Accade spesso che quando le argomentazioni giuridiche si accavallano, avendo di mira il loro scopo che è spesso quello di confutarne altre, cancellare scenari possibili ma sgraditi, la loro completa discovery risulti ardua, non cristallino l'incedere dei passi, magari pure insoddisfacente -accade molto spesso- il risultato pratico finale. Se illustrate, a chi non ha esperienza di pandette e dintorni, le decisioni in materia possono apparire addirittura contrarie al buon senso, alla morale comune, e spesso lo sono. Ma l'obiettivo di questo breve intervento non è tecnico, non intendo per nulla richiamare precedenti, imbracciare le armi dell'interprete che, in qualche modo, riesce sempre ad offrire l'impressione di aver capito limitandosi magari a parafrasare il pensiero altrui senza offrire scorci seppur velatamente originali ai quali guardare.

L'occasione per queste poche righe è data dalle nuove forme di manifestazione del pensiero, che sono tali solo occasionalmente, in realtà, perché più spesso si concretizzano in lazzi, ingiurie, diffamazioni più o meno indirette. La novità consiste nello strumento adottato: non più il muro di una casa, l'albero intagliato, il tunnel della ferrovia, il biglietto anonimo, ma il forum, le riviste online, i social network. Si tratta di strumenti per la diffamazione estremamente proficui, dato che la loro diffusione consente ai malfattori visibilità straordinaria; ma la loro pericolosità non si limita al dato, per così dire, quantitativo, ma all'atteggiamento dei naviganti internet che, non di rado, si limitano ad esaminare i primi commenti ad un articolo, per esempio, e non si soffermano certo a leggerli tutti ed a cercare, in altri termini, la verità. L'effetto è quello, pericolosissimo, di un web condito da falsità, minacce, spregiudicati giudizi, diffamazione vera, e da un sistema che non appare in grado di arginarla a causa di un incomprensibile dubbio sulla responsabilità dei proprietari/gestori dello spazio del quale si giovano i diffamatori anonimi. Più chiaramente: non è facile far accertare la responsabilità di chi ospiti, volutamente, commenti anonimi senza reale moderazione sul loro contenuto, perché si ritiene che non sia responsabile della maleducazione altrui (di chi, insomma, materialmente scrive).

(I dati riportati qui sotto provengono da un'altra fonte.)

import Mathlib.Algebra.BigOperators.Fin
import Mathlib.Algebra.BigOperators.GroupWithZero.Finset
import Mathlib.Data.Fintype.EquivFin
import Literature.Computability.AlgebraicComplexity.MatrixMultiplicationExponent
import Literature.Computability.AlgebraicComplexity.AsymptoticSpectrum
import Literature.Computability.AlgebraicComplexity.BorderRankCW
import HarnessLib

/-!
# The laser method for the little Coppersmith–Winograd tensor: Kronecker powers restrict to
direct sums of matrix multiplication tensors (BCS 1997 §15.6/§15.8, Bläser 2013 §9.2) — proved

Topic `Literature/Computability/AlgebraicComplexity`. The tensor-algebra half of the proof of the
Coppersmith–Winograd bound `ω ≤ log_q(4 R̃(T_cw,q)³/27)` (`CoppersmithWinograd1990.lean`):
for the little Coppersmith–Winograd tensor `T = T_cw,q = cwTensor K q` (`BorderRankCW.lean`) with
its block decomposition `{0} ∪ {1,…,q}` of each index set, support
`{(0,1,1),(1,0,1),(1,1,0)}` and components `⟨1,1,q⟩, ⟨q,1,1⟩, ⟨1,q,1⟩` (BCS p. 383 / Bläser p. 45),
the blocks of the Kronecker power `T^{⊗N}` are indexed by the zero patterns (= zero sets
`A, B, C ⊆ {1,…,N}`) of the three indices, the block `(A,B,C)` is non-zero iff `(A,B,C)` is an
ordered partition of `{1,…,N}`, and it is then the matrix multiplication tensor
`⟨q^{|C|}, q^{|A|}, q^{|B|}⟩` (BCS p. 381: "the `D^{⊗N}`-components of `t^{⊗N}` are
`t^{⊗N}(x,y,z) ≃ ⊗_ρ t(x_ρ,y_ρ,z_ρ)`", with `supp⟨e,h,l⟩ × supp⟨e',h',l'⟩ = supp⟨ee',hh',ll'⟩`,
p. 372). Consequently (`cw_kroneckerPow_blocks`), for every family `Δ` of balanced ordered
partitions `(A,B,C)` (`|A| = |B| = |C| = m`) which is a *free diagonal* (no ordered partition
`(A_δ, B_δ', C_δ'')` mixes three members of `Δ` other than trivially), zeroing out and relabelling
coordinates turns `T^{⊗N}` into `⟨|Δ|⟩ ⊗ ⟨q^m, q^m, q^m⟩` EXACTLY:
`⟨|Δ|⟩ ⊗ ⟨q^m,q^m,q^m⟩ = T^{⊗N} ∘ (F × G × H)` for explicit index maps `F, G, H` — which is the
restriction `⊕_{Δ} t^{⊗N}(x,y,z) ≤ t^{⊗N}` of BCS p. 381 (there via Prop. 15.30) in coordinates.
Everything is PROVED; no definition is introduced (the index maps are exhibited inside the proof).

## References

* P. Bürgisser, M. Clausen, M. A. Shokrollahi, *Algebraic Complexity Theory* (1997), §15.6
  (pp. 370–373: supports, `D`-components of tensor powers, diagonals), §15.8 (pp. 380–383: proof of
  Thm. 15.41 and its application to `t^{(q)} = T_cw,q`). [BurgisserClausenShokrollahi1997]
* M. Bläser, *Fast Matrix Multiplication*, ToC Graduate Surveys 5 (2013), §8.1 (Def. 8.1–8.2,
  Lemma 8.3), §9.2 (pp. 45–46). [Blaser2013]
-/

noncomputable section

open scoped BigOperators
open Finset

namespace Literature.Computability.AlgebraicComplexity

universe u

variable {K : Type u} [CommSemiring K]

/-! ## Entries of `T_cw,q` on the blocks -/

section Entries

variable (K)

/-- `T_cw,q(0, x+1, y+1) = [x = y]`: the block `(0,1,1)` of `T_cw,q` is `⟨1,q,1⟩`-like
(BCS p. 383: `t(0,1,1) ≃ ⟨1,1,q⟩`). [cite: BurgisserClausenShokrollahi1997, §15.8 (p. 383)] -/
theorem cwTensor_zero_succ_succ (q : ℕ) (x y : Fin q) :
    cwTensor K q 0 x.succ y.succ = if x = y then 1 else 0 := by
  simp only [cwTensor_apply, Fin.succ_inj, Fin.succ_ne_zero, ne_eq, not_false_eq_true, and_true,
    true_and, false_and, or_false, (Fin.succ_ne_zero x).symm]

/-- `T_cw,q(x+1, 0, y+1) = [x = y]` (block `(1,0,1)`). [cite: BurgisserClausenShokrollahi1997, §15.8 (p. 383)] -/
theorem cwTensor_succ_zero_succ (q : ℕ) (x y : Fin q) :
    cwTensor K q x.succ 0 y.succ = if x = y then 1 else 0 := by
  simp only [cwTensor_apply, Fin.succ_inj, Fin.succ_ne_zero, ne_eq, not_false_eq_true, and_true,
    true_and, false_and, or_false, false_or, (Fin.succ_ne_zero y).symm, and_false]

/-- `T_cw,q(x+1, y+1, 0) = [x = y]` (block `(1,1,0)`). [cite: BurgisserClausenShokrollahi1997, §15.8 (p. 383)] -/
theorem cwTensor_succ_succ_zero (q : ℕ) (x y : Fin q) :
    cwTensor K q x.succ y.succ 0 = if x = y then 1 else 0 := by
  simp only [cwTensor_apply, Fin.succ_inj, Fin.succ_ne_zero, ne_eq, not_false_eq_true, and_true,
    true_and, false_or, and_false]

Ma perché, voi direte, il gestore di uno spazio (una rivista, un quotidiano, un forum) dovrebbe consentire libero accesso a chiunque, anche a chi, del tutto chiaramente, lo sfrutta in modo anonimo per colpire l'onorabilità altrui? La risposta è semplice: perché gli conviene, perché ha bisogno di dimostrare ai motori di ricerca che lo spazio che gestisce è ambito, che molti lo cercano per scrivere (non importa, ai motori di ricerca, che cosa scrive!), quale sinonimo del suo successo. Insomma, potremmo dire che la qualità, sotto questo profilo, non conta nulla, e che se anche raduni frotte di mascalzoni vinci, purché i mascalzoni siano attivi, intervengano spesso dando “peso” alla visibilità della pagina.

Bene, mi potrebbe essere opposto, ma in fondo la visibilità di quella pagina, a che cosa serve? Semplice: a far soldini vendendo gli spazi pubblicitari, per esempio! Allora è chiaro: la nostra onorabilità può essere impunemente messa in gioco grazie ad interventi, di mascalzoni, ammessi ad operare, sciolti da limiti, da gestori di pagine che vogliono guadagnare pure sulla visibilità che deriva dalla violenza alla dignità altrui.

Guai farlo notare, però, perché subito si levano gli scudi della crociata per la difesa della libertà di parola, se non della responsabilità penale -solo- personale (per carità, non sia mai estesa!); dimenticano, i fanatici del libertinismo di parola, la possibilità, solo per giuristi dal palato fine, e non tutti i magistrati lo sono, della responsabilità civile da atto illecito. Si potrebbe infatti sostenere illecita la messa a disposizione, senza filtri, di uno spazio web la cui visibilità sia cercata, per finalità economiche, anche attraverso l'anarchia dei suoi contenuti; uno spazio che invita il peggior popolo della rete a sfogarsi, insultare, criticare vilmente, o anche solo molestare (come quando, per esempio, viene pubblicato il numero di telefono altrui facendo credere sia quello di un telefono erotico).

Quali rimedi potrebbero operare i gestori degli spazi web? Semplicemente impedire commenti anonimi che consistano in assalti all'onorabilità altrui, o meglio ancora impedire commenti anonimi. E qui, ammettiamolo, si alza il velo dell'ipocrisia: quando mai è ammissibile impedire un commento anonimo se non oltraggioso? Ne va della libertà, costituzionalmente protetta, di manifestare il proprio pensiero!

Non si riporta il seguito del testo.